Westfield, Massachusetts, October 26, 2016: Western New England Bancorp, Inc. (the “Company” or “WNEB”) (NasdaqGS:WNEB), the holding company for Westfield Bank (the “Bank”), reported net income of $628,000, or $0.04 per basic and diluted share, for the quarter ended September 30, 2016, compared to $1.6 million, or $0.09 per basic and diluted share, for the quarter ended September 30, 2015. For the nine months ended September 30, 2016, net income was $3.0 million, or $0.17 per basic and diluted share, compared to $4.3 million, or $0.25 per basic and diluted share, for the same period in 2015.

 

The three and nine months ended September 30, 2016 were impacted by non-recurring expenses of $830,000 and $1.9 million, respectively, related to our merger with Chicopee Bancorp, Inc. (“Chicopee”), which closed on October 21, 2016. Excluding these non-recurring expenses, net income before income taxes for the quarter and nine months ended September 30, 2016 was $1.9 million and $6.4 million, respectively, compared to $2.3 million and $5.9 million, respectively, for the comparable periods in 2015.

 

Selected financial highlights include:

 

  • Total loans increased $41.4 million, or 4.6%, during the third quarter of 2016. This was due to increases in residential loans of $20.9 million, commercial real estate loans of $19.0 million and commercial and industrial loans of $1.2 million.

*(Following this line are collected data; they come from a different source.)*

/-- **ODD SEPARATIONS, `β ≥ 0`: `E_β[Q_a · Q_{a + 1 − 2m}] ≤ 0`** for every slice `a` and `2 ≤ m ≤ L/2 − 1` (separation
`L + 1 − 2m ∈ {3, 5, …, L − 3}`): the link-reflected pair `(m, 1 − m)` translated by `a − m`. -/
theorem wilson_slabCorrelator_nonpos_of_odd (hL : Even L) (hρc : Continuous ρ)
    (hρu : ∀ g, ρ g ∈ Matrix.unitaryGroup (Fin N) ℂ) {β : ℝ} (hβ : 0 ≤ β) {m : ℕ} (h2 : 2 ≤ m) (hm : m + 1 ≤ L / 2)
    (a : ZMod L) :
    ∫ U, (∑ x ∈ Finset.univ.filter (fun x : Site 4 L => x 0 = a), cloverPseudoscalar ρ x U) *
        (∑ x ∈ Finset.univ.filter (fun x : Site 4 L => x 0 = a + 1 - 2 * (m : ZMod L)), cloverPseudoscalar ρ x U)
      ∂(wilsonMeasure ρ β) ≤ 0 := by
  have h := integral_slabCharge_mul_slabCharge_timeReflect_nonpos ρ hL hρc hρu hβ h2 hm
  rw [integral_slabSum_mul_slabSum_translate (fun v => wilsonMeasure_map_torusConfigShift ρ β v)
    (fun x U => cloverPseudoscalar ρ x U) (fun v x U => cloverPseudoscalar_torusConfigShift ρ v x U)
    (m : ZMod L) (1 - (m : ZMod L)) (a - (m : ZMod L))] at h
  have e1 : (m : ZMod L) + (a - (m : ZMod L)) = a := by ring
  have e2 : 1 - (m : ZMod L) + (a - (m : ZMod L)) = a + 1 - 2 * (m : ZMod L) := by ring
  rw [e1, e2] at h
  exact h
import Mathlib
import Summits.Ventures.PercRepro2.HalfLA1OBlocks
import Summits.Ventures.PercRepro2.HalfLA2O

/-!
# HALF-L for `a₃ ~ {a₁ o}` (blind cell PercRepro2, night-1 g37)

`GammaLc_a1o`: `ΓLc = 2 · HalfLA1O.lhs (p e₁) (p e₂) (cellsA1O …)` for `CaseOne.IsTwoMarkAt ends a₁ o a₃ e₁ e₂`;
**`HalfL_a1o`**: HALF-L on the class, every weight, every base graph.
-/

namespace Summit.Ventures.PercRepro2

namespace HalfLA1O

open CaseOne CovForm SharpHalves UnionCluster HalfLTwoMark HalfLA2B

section Main

variable {V : Type*} {E : Type*} [Fintype E] [DecidableEq E] [Fintype V] [DecidableEq V]
  {R : Type*} [Field R] [LinearOrder R] [IsStrictOrderedRing R]
variable {ends : E → Sym2 V} {o a₃ b : V} {e₁ e₂ : E}

omit [Fintype V] in
/-- **`ΓLc` for `a₃ ~ {a₁ o}`**: `ΓLc = 2 · lhs r₁ r₂ (cells)`. -/
theorem GammaLc_a1o (p : E → R) {a₁ a₂ : V} (h : IsTwoMarkAt ends a₁ o a₃ e₁ e₂) (h2 : a₂ ≠ a₃)
    (hb3 : b ≠ a₃) :
    GammaLc p ends o a₁ a₂ a₃ b = 2 * lhs (p e₁) (p e₂) (cellsA1O p ends o a₁ a₂ b e₁ e₂) := by
  rw [HalfEndpoint.GammaLc_eq_endpoint p ends o a₁ a₂ a₃ b, HalfLTwoMark.Do_eq,
    HalfLTwoMark.avoidAll_eq_Q, HalfLTwoMark.TEvent_eq, HalfLTwoMark.Dtilde_eq]
  have ePD : PDEvent ends a₁ a₂ a₃ =
      (connEvent ends a₁ a₂)ᶜ ∩ (connEvent ends a₃ a₁ ∪ connEvent ends a₃ a₂)ᶜ := rfl
  rw [ePD]
  have cT := prob_inter_add_prob_inter_compl p ((connEvent ends a₁ a₂)ᶜ ∩ connEvent ends a₂ a₃)
    (connEvent ends a₁ o ∪ connEvent ends a₂ o)
  have cTb := prob_inter_add_prob_inter_compl p
    ((connEvent ends a₁ a₂)ᶜ ∩ connEvent ends a₂ a₃ ∩ connEvent ends a₁ b)
    (connEvent ends a₁ o ∪ connEvent ends a₂ o)
  have eTb : (connEvent ends a₁ a₂)ᶜ ∩ connEvent ends a₂ a₃ ∩
      (connEvent ends a₁ b ∩ (connEvent ends a₁ o ∪ connEvent ends a₂ o)ᶜ) =
      (connEvent ends a₁ a₂)ᶜ ∩ connEvent ends a₂ a₃ ∩ connEvent ends a₁ b ∩
        (connEvent ends a₁ o ∪ connEvent ends a₂ o)ᶜ := (Set.inter_assoc _ _ _).symm
  have ebLoH : (connEvent ends a₁ a₂)ᶜ ∩ (connEvent ends a₂ o ∩ connEvent ends a₁ b) =
      (connEvent ends a₁ a₂)ᶜ ∩ connEvent ends a₂ o ∩ connEvent ends a₁ b := (Set.inter_assoc _ _ _).symm
  rw [eTb, ebLoH]
  rw [mass_Q p h h2 hb3, mass_bL p h h2 hb3, mass_T p h h2 hb3, mass_TbL p h h2 hb3,
    mass_TbLoU p h h2 hb3, mass_oH p h h2 hb3, mass_bLoH p h h2 hb3, mass_ToU p h h2 hb3,
    mass_PD p h h2 hb3, mass_PDoU p h h2 hb3] at *
  unfold lhs
  linear_combination (2 * mPD (p e₁) (p e₂) (cellsA1O p ends o a₁ a₂ b e₁ e₂) *
      mbL (p e₁) (p e₂) (cellsA1O p ends o a₁ a₂ b e₁ e₂)) * cT -
    (2 * mPD (p e₁) (p e₂) (cellsA1O p ends o a₁ a₂ b e₁ e₂) *
      mQ (p e₁) (p e₂) (cellsA1O p ends o a₁ a₂ b e₁ e₂)) * cTb

/-- **HALF-L on the class `a₃ ~ {a₁ o}`**, every weight. -/
theorem HalfL_a1o (p : E → R) (hp : IsProbVec p) {a₁ a₂ : V} (h : IsTwoMarkAt ends a₁ o a₃ e₁ e₂)
    (h2 : a₂ ≠ a₃) (hb3 : b ≠ a₃) : HalfL p ends o a₁ a₂ a₃ b := by
  unfold HalfL
  rw [GammaLc_a1o p h h2 hb3]
  have := lhs_nonneg (p e₁) (p e₂) (cellsA1O p ends o a₁ a₂ b e₁ e₂)
    (cellsNonneg p hp ends o a₁ a₂ b e₁ e₂) (blocksNonneg p hp ends o a₁ a₂ b e₁ e₂)
    (hp.nonneg e₁) (hp.le_one e₁) (hp.nonneg e₂) (hp.le_one e₂)
  linarith

/-- **(HCOV) for `a₃ ~ {a₂, o}`**: HALF-L by `HalfLA2O.HalfL_a2o`, HALF-H = HALF-L of the root-swapped instance
(class `a₃ ~ {first root, o}`) by `HalfL_a1o`. -/
theorem HCov_a2o (p : E → R) (hp : IsProbVec p) {a₁ a₂ : V} (h : IsTwoMarkAt ends a₂ o a₃ e₁ e₂)
    (h1 : a₁ ≠ a₃) (hb3 : b ≠ a₃) : HCov p ends o a₁ a₂ a₃ b :=
  HCov_of_HalfL_HalfH p ends o a₁ a₂ a₃ b (HalfLA2O.HalfL_a2o p hp h h1 hb3)
    ((HalfH_iff p ends o a₁ a₂ a₃ b).2 (HalfL_a1o p hp h h1 hb3))

/-- **(HCOV) for `a₃ ~ {a₁, o}`**: HALF-L by `HalfL_a1o`, HALF-H by `HalfLA2O.HalfL_a2o` on the root-swapped instance. -/
theorem HCov_a1o (p : E → R) (hp : IsProbVec p) {a₁ a₂ : V} (h : IsTwoMarkAt ends a₁ o a₃ e₁ e₂)
    (h2 : a₂ ≠ a₃) (hb3 : b ≠ a₃) : HCov p ends o a₁ a₂ a₃ b :=
  HCov_of_HalfL_HalfH p ends o a₁ a₂ a₃ b (HalfL_a1o p hp h h2 hb3)
    ((HalfH_iff p ends o a₁ a₂ a₃ b).2 (HalfLA2O.HalfL_a2o p hp h h2 hb3))

end Main

end HalfLA1O

end Summit.Ventures.PercRepro2
import Summits.QuantumFields.YangMills.Theorems.BalabanUVNodesN06Thm312313AtPinsStateSUCLE
import Literature.MathematicalPhysics.QuantumFieldTheory.Balaban1983to89.B9BlockKeyTransferXSK
import Literature.MathematicalPhysics.QuantumFieldTheory.Balaban1983to89.B9BlockKeyTransferXBK
import Literature.MathematicalPhysics.QuantumFieldTheory.Balaban1983to89.Node00.OpsYBlockPinOfRecordB
import Literature.MathematicalPhysics.QuantumFieldTheory.Balaban1983to89.B9GeoNbrCountBlocksY
import Literature.MathematicalPhysics.QuantumFieldTheory.Balaban1983to89.B9Local342MonoConst
import Literature.MathematicalPhysics.QuantumFieldTheory.Balaban1983to89.Node00.OpsYC2OfRecord
import Literature.MathematicalPhysics.QuantumFieldTheory.Balaban1983to89.B9C2FormMajTorusLettersAtMemberY
import Summits.QuantumFields.YangMills.Theorems.BalabanUVNodesN06Rgd2LegAtPinsPhysPU
import Literature.MathematicalPhysics.QuantumFieldTheory.Balaban1983to89.B9SectBStepUClosedSUOfSections
import Literature.MathematicalPhysics.QuantumFieldTheory.Balaban1983to89.Node00.OpsYExpsOfRecordV2
import Literature.MathematicalPhysics.QuantumFieldTheory.Balaban1983to89.Node00.OpsYOps312OfRecord
import Literature.MathematicalPhysics.QuantumFieldTheory.Balaban1983to89.Node00.OpsYBondMapOfRecord
import Summits.QuantumFields.YangMills.Theorems.BalabanUVNodesN06G0QstarLettersLegAtPinsPU
import Literature.MathematicalPhysics.QuantumFieldTheory.Balaban1983to89.B9LeafXCodedKnitU
import Summits.QuantumFields.YangMills.Theorems.BalabanUVNodesN06Level13D2Rgdd13LayerAtPinsPUW
import Summits.QuantumFields.YangMills.Theorems.BalabanUVNodesN06G0CoreFromThm310AtPinsGUSPC
import Literature.MathematicalPhysics.QuantumFieldTheory.Balaban1983to89.B9Eq3132FromStateR
import Literature.MathematicalPhysics.QuantumFieldTheory.Balaban1983to89.B9RWSumsDefinitePinsPairMDir4Rows
import Summits.QuantumFields.YangMills.Theorems.BalabanUVNodesN06G0LayerFromThm310AtPinsGUSP
import Summits.QuantumFields.YangMills.Theorems.BalabanUVNodesN06G0QstarL2LettersLegAtPinsPU
import Summits.QuantumFields.YangMills.Theorems.BalabanUVNodesN06RgdILegAtPinsPhysR
import Summits.QuantumFields.YangMills.Theorems.BalabanUVNodesN06RgdDsLegAtPinsPhysR
import Summits.QuantumFields.YangMills.Theorems.BalabanUVNodesN06DivLegAtPinsPhysR
import Summits.QuantumFields.YangMills.Theorems.BalabanUVNodesN06HHLegAtPinsPhysRU
import Summits.QuantumFields.YangMills.Theorems.BalabanUVNodesN06WGpLegAtPinsPhysPU
import Summits.QuantumFields.YangMills.Theorems.BalabanUVNodesN06RgdH43LegAtPinsPhysPU
import Literature.MathematicalPhysics.QuantumFieldTheory.Balaban1983to89.B9PlaquetteBinderOfReg335Y
import Summits.QuantumFields.YangMills.Theorems.BalabanUVNodesN06CutL2LettersAtPinsPhysR
import Summits.QuantumFields.YangMills.Theorems.BalabanUVNodesN06DirKinematicsAtPinsR
import Summits.QuantumFields.YangMills.Theorems.BalabanUVNodesN06DirKinematics3AtPinsSN
import Summits.QuantumFields.YangMills.Theorems.BalabanUVNodesN06Proj349AtPinsPhysRC
import Literature.MathematicalPhysics.QuantumFieldTheory.Balaban1983to89.B9Ineq349SiteThresholdRateNamed
import Literature.MathematicalPhysics.QuantumFieldTheory.Balaban1983to89.B9Thm31GpMajFromPinsPairMR
import Summits.QuantumFields.YangMills.Theorems.BalabanUVNodesN06CurrentMajAtPinsIdPhys
import Literature.MathematicalPhysics.QuantumFieldTheory.Balaban1983to89.B9Ineq349SiteFacesAtLettersR
import Literature.MathematicalPhysics.QuantumFieldTheory.Balaban1983to89.B9Thm314Thm315LayerR
import Summits.QuantumFields.YangMills.Theorems.BalabanUVNodesN06ProbeZeroAtPinsPhysR
import Summits.QuantumFields.YangMills.Theorems.BalabanUVNodesN06MixedLegAtPinsPhysR
import Summits.QuantumFields.YangMills.Theorems.BalabanUVNodesN06MixedFactorAtPinsPhysR
import Summits.QuantumFields.YangMills.Theorems.BalabanUVNodesN06SplitMajorantsAtPinsPhysR
import Summits.QuantumFields.YangMills.Theorems.BalabanUVNodesN06HgVacuousRC
import Literature.MathematicalPhysics.QuantumFieldTheory.Balaban1983to89.B9Thm39FacesAtLettersRC
import Literature.MathematicalPhysics.QuantumFieldTheory.Balaban1983to89.B9Thm315SectEStarRepAtLettersR
import Summits.QuantumFields.YangMills.Theorems.BalabanUVNodesN06WalkLettersAtRecordR
import Summits.QuantumFields.YangMills.Theorems.BalabanUVNodesN06Row17FromRow19LettersDir
import Summits.QuantumFields.YangMills.Theorems.BalabanUVNodesN06Proj349AtPinsPhys
import Summits.QuantumFields.YangMills.Theorems.BalabanUVNodesN06SectBOfFrameV7
import Summits.QuantumFields.YangMills.Theorems.BalabanUVNodesN06SectDUnitsAtPinsPhys
import Literature.MathematicalPhysics.QuantumFieldTheory.Balaban1983to89.B9CoReadingCoordsHolderAdmReadings
import Literature.MathematicalPhysics.QuantumFieldTheory.Balaban1983to89.B9CoReadingCoordsHolderSAdmReadings
import Literature.MathematicalPhysics.QuantumFieldTheory.Balaban1983to89.B9CoReadingCoordsHolderSNearReadings
import Literature.MathematicalPhysics.QuantumFieldTheory.Balaban1983to89.B9H43GpFromPinsSN
import Literature.MathematicalPhysics.QuantumFieldTheory.Balaban1983to89.B9H44GFromPinsSN
import Literature.MathematicalPhysics.QuantumFieldTheory.Balaban1983to89.B9H44mFromPinsKA
import Summits.QuantumFields.YangMills.Theorems.BalabanUVNodesN06DirKinematics3AtPins
import Summits.QuantumFields.YangMills.Theorems.BalabanUVNodesN06Ids3152AtPinsPhys
import Literature.MathematicalPhysics.QuantumFieldTheory.Balaban1983to89.Node00.OpsYExpsOfRecordV3
import Literature.MathematicalPhysics.QuantumFieldTheory.Balaban1983to89.B9WalkLettersOpsO
import Literature.MathematicalPhysics.QuantumFieldTheory.Balaban1983to89.B9Local342AtOpsWalkYO
import Summits.QuantumFields.YangMills.Theorems.BalabanUVNodesN06WalkLettersAtRecordRO
import Summits.QuantumFields.YangMills.Theorems.BalabanUVNodesN06DirKinematics3AtPinsSNO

  • Total deposits increased $41.7 million, or 4.5%, to $962.6 million at September 30, 2016, compared to $920.9 million at June 30, 2016. The deposit mix was favorably impacted as well, as the growth was primarily due to increases in checking accounts of $31.7 million and money market accounts of $20.8 million. Included in the checking account growth for the third quarter 2016 is $11.5 million that is temporarily on deposit and will be used for other business purposes in the fourth quarter 2016. These increases were offset partially by decreases in term deposits of $7.1 million and regular savings accounts of $3.7 million. During the third quarter of 2016, brokered and listing service deposits decreased $15.2 million.

  • Securities decreased $148.1 million, or 32.5%, to $307.8 million at September 30, 2016, compared to $455.9 million at September 30, 2015. The decrease in securities was primarily driven by sales of securities, with the proceeds used to fund loan growth and pay down Federal Home Loan Bank (“FHLB”) borrowings, both strategic initiatives to improve the balance sheet mix. On a sequential-quarter basis, securities were flat at $307.8 million at September 30, 2016.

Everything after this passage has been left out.